Nagrota Bagwan is a town and a municipal council in Kangra district in the Indian state of Himachal Pradesh. It is important town situated in Kangra valley around serene lap of Dhauladhar Mountain Range. It is a major market area with numerous stores and showrooms. Area also has an industrial area with small scale industries. There are various automobile showrooms around the town. It is located within center of 3 main towns of the valley: Dharamshala, Palampur and Kangra.

Despite the town area Nagrota Bagwan tehsil is most densely populated tehsil in Himachal with 809 person per km² due to its plain fertile topography despite its closeness to high elevation snow clad mountain range.

Demographics
 India census, Nagrota Bagwan had a population of 5900 of which 3,001 are males while 2,899 are females as per report released by Census India 2011. It ranks 27th in all the state. Males constitute 50.86% of the population and females 49.14%. Nagrota Bagwan has an average literacy rate of 91.76%, higher than the national average of 74%, male literacy is 93.59%, and female literacy is 87.87%.

Despite the town area Nagrota Bagwan tehsil is most densely populated tehsil in Himachal with 809 person per km² due to its plain fertile topography despite its closeness to high elevation snow clad mountain range.

Transportation 
 
   
It is well connected with most modes of transportation

Nagrota Railway station is one of the major station in the Kangra Valley Railways with 4 tracks which is more than Palampur and Kangra stations.

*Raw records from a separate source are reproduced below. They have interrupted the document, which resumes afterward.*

/-- The same identity inside `M_c`: `(parabolicTripleGL R c).proj p = ⟨leviEmbedding R c (leviProjection R c p), _⟩`, i.e. the range-restricted
Levi embedding of the block-diagonal part. [cite: BernsteinZelevinsky1977, §2.1, 1.8] -/
theorem proj_parabolicTripleGL_eq_rangeRestrict (p : ↥(parabolicTripleGL R c).P) :
    (parabolicTripleGL R c).proj p = (leviEmbedding R c).rangeRestrict (leviProjection R c p) :=
  Subtype.ext (coe_proj_parabolicTripleGL c p)

end Proj

/-! ## §2 The Borel data of `GL_N(F)`: abelian torus, second countability, Iwasawa -/

section Torus

variable {R : Type*} [CommRing R] {N : ℕ}

/-- Each block of the Borel labelling `id : Fin N → Fin N` has exactly one index. [folklore] -/
theorem subsingleton_fiber_id (a : Fin N) : Subsingleton {i : Fin N // (id : Fin N → Fin N) i = a} :=
  ⟨fun i j => Subtype.ext ((i.2).trans (j.2).symm)⟩

/-- **The diagonal torus `Π_a GL_1(R)` of the Borel labelling is abelian** (each block is `1 × 1`). [cite: Rogawski1990, §12.1 p. 171] -/
theorem levi_id_mul_comm (m m' : Π a : Fin N, GL {i : Fin N // (id : Fin N → Fin N) i = a} R) : m * m' = m' * m := by
  funext a
  haveI := subsingleton_fiber_id (N := N) a
  refine Units.ext (Matrix.ext fun i j => ?_)
  have hij : j = i := Subsingleton.elim j i
  subst hij
  rw [Pi.mul_apply, Pi.mul_apply, Units.val_mul, Units.val_mul, Matrix.mul_apply, Matrix.mul_apply,
    Fintype.sum_subsingleton _ j, Fintype.sum_subsingleton _ j, mul_comm]

variable (R) in
/-- **The standard Levi `M_{id} = T` of the Borel of `GL_N(R)` is abelian** (it is the image of the abelian `Π_a GL_1(R)` under `leviEmbedding`) — the
hypothesis `hM` of the Frobenius core ★ `exists_character_quotient_injective_intertwiningMap_normalizedInd`. [cite: Rogawski1990, §12.1 p. 171] -/
theorem standardLeviGL_id_mul_comm (a b : ↥(standardLeviGL R (id : Fin N → Fin N))) : a * b = b * a := by
  obtain ⟨m, hm⟩ := MonoidHom.mem_range.1 a.2
  obtain ⟨m', hm'⟩ := MonoidHom.mem_range.1 b.2
  refine Subtype.ext ?_
  change (a : GL (Fin N) R) * b = b * a
  rw [← hm, ← hm', ← map_mul, ← map_mul, levi_id_mul_comm]

end Torus

section LocalField

variable {F : Type*} [Field F] [ValuativeRel F] [TopologicalSpace F] [IsNonarchimedeanLocalField F] {N : ℕ}

/-- **Open subgroups of `GL_N(F)` have countably many cosets** — the hypothesis `hG` of the Frobenius core. [cite: BernsteinZelevinsky1976, 2.11] -/
theorem countable_quotient_of_isOpen_gl (U : Subgroup (GL (Fin N) F)) (hU : IsOpen (U : Set (GL (Fin N) F))) :
    Countable (GL (Fin N) F ⧸ U) :=
  haveI := K2E3GLnIntegerPointsHaarVsAddHaar.secondCountableTopology_gl (F := F) (N := N)
  Representation.countable_quotient_of_isOpen_of_secondCountableTopology U hU

/-- **Iwasawa decomposition in the Frobenius core's shape**: a compact (indeed compact open) `C ⊆ GL_N(F)` with `GL_N(F) = P_c · C`, for every
block labelling `c` (★ `exists_isCompact_isOpen_forall_standardParabolicGL_mul`). [cite: Bump1997, Prop. 4.5.2] [cite: BernsteinZelevinsky1977, §2.3] -/
theorem exists_isCompact_isOpen_forall_parabolicTripleGL_mul {α : Type*} [LinearOrder α] [Fintype α] (c : Fin N → α) :
    ∃ K₀ : Subgroup (GL (Fin N) F), IsCompact (K₀ : Set (GL (Fin N) F)) ∧ IsOpen (K₀ : Set (GL (Fin N) F)) ∧
      ∀ g : GL (Fin N) F, ∃ p : ↥(parabolicTripleGL F c).P, ∃ k ∈ (K₀ : Set (GL (Fin N) F)), g = (p : GL (Fin N) F) * k := by
  obtain ⟨K₀, hK₀c, hK₀o, h⟩ := exists_isCompact_isOpen_forall_standardParabolicGL_mul F c
  exact ⟨K₀, hK₀c, hK₀o, fun g => by
    obtain ⟨p, hp, k, hk, hg⟩ := h g
    exact ⟨⟨p, hp⟩, k, hk, hg⟩⟩

/-- **`δ_{P_c} = 1` on `U_c`** for a monotone labelling `c` (★ `isLimitOfCompactOpen_parabolicTripleGL_N` + ★ `deltaChar_eq_one_of_isLimitOfCompactOpen`) — the
hypothesis `hδ` of the Frobenius core. [cite: BernsteinZelevinsky1977, 1.8, §2.3] -/
theorem deltaChar_parabolicTripleGL_eq_one {α : Type*} [LinearOrder α] [Fintype α] {c : Fin N → α} (hc : Monotone c)
    [LocallyCompactSpace ↥(parabolicTripleGL F c).P] (n : GL (Fin N) F) (hn : n ∈ (parabolicTripleGL F c).N) :
    deltaChar (parabolicTripleGL F c).P ⟨n, (parabolicTripleGL F c).N_le hn⟩ = 1 :=
  (parabolicTripleGL F c).deltaChar_eq_one_of_isLimitOfCompactOpen (isLimitOfCompactOpen_parabolicTripleGL_N F c hc) n hn

end LocalField

/-! ## §3 Quotient characters of smooth representations have open kernel; `r_{P_c}(π)` is smooth -/

section OpenKernel

variable {M : Type*} [Group M] [TopologicalSpace M] [IsTopologicalGroup M] {W : Type*} [AddCommGroup W] [Module ℂ W]

/-- **A character `χ` of `M` receiving a NON-ZERO `M`-map `ψ : σ → ℂ_χ` from a SMOOTH representation `σ` has open kernel**: if `ψ w ≠ 0` then
`ker χ ⊇ Stab_σ(w)`, which is open (`ψ(σ(m) w) = χ(m) ψ(w)`). [cite: BushnellHenniart2006, §1.1, §9.1] [cite: BernsteinZelevinsky1976, 2.11] -/
theorem isOpen_ker_of_intertwiningMap_twist_ne_zero {σ : Representation ℂ M W} (hσ : σ.IsSmooth) (χ : M →* ℂˣ)
    (ψ : σ.IntertwiningMap ((Representation.trivial ℂ M ℂ).twist χ)) (hψ : ψ ≠ 0) :
    IsOpen (χ.ker : Set M) := by
  -- a vector on which `ψ` does not vanish
  obtain ⟨w, hw⟩ : ∃ w, ψ w ≠ 0 :=
    not_forall.1 fun h => hψ (Representation.IntertwiningMap.ext (LinearMap.ext fun v => by simpa using h v))
  refine Subgroup.isOpen_mono (H₁ := σ.stabilizerSubgroup w) ?_ (hσ w)
  intro m hm
  rw [Representation.mem_stabilizerSubgroup] at hm
  rw [MonoidHom.mem_ker]
  have h1 : ψ (σ m w) = (((Representation.trivial ℂ M ℂ).twist χ) m) (ψ w) :=
    Representation.IntertwiningMap.isIntertwining _ _ ψ m w
  rw [hm, Representation.twist_apply, Representation.trivial_apply, smul_eq_mul] at h1
  -- `ψ w = χ m * ψ w` with `ψ w ≠ 0`
  have h2 : ((χ m : ℂˣ) : ℂ) = 1 := (mul_eq_right₀ hw).1 h1.symm
  exact Units.ext h2

variable {F : Type*} [Field F] [ValuativeRel F] [TopologicalSpace F] [IsNonarchimedeanLocalField F] {N : ℕ}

ISBT Nagrota is new built up with all basic needs such as cafe and petrol pump within its premises and old bus stand and taxi stand are in the town too

Kangra Airport is just 18 km from the main town.

Education 
Nagrota Bagwan has become a center of education throughout the state. Numerous institutions are located in this town and constituency. It is the only constituency in Himachal Pradesh to have both government Medical and Engineering colleges. It includes prestigious Dr. Rajendra Prasad Medical College Tanda, Rajiv Gandhi government engineering college, Govt. Pharmacy college, Post Graduate college, etc. There are numerous good schools, too. In CBSE, it includes Rainbow International (British Council Awarded) and Green Field & in-state board Himalayan Public and Ishan Public school. Numerous private training centres are also in the region.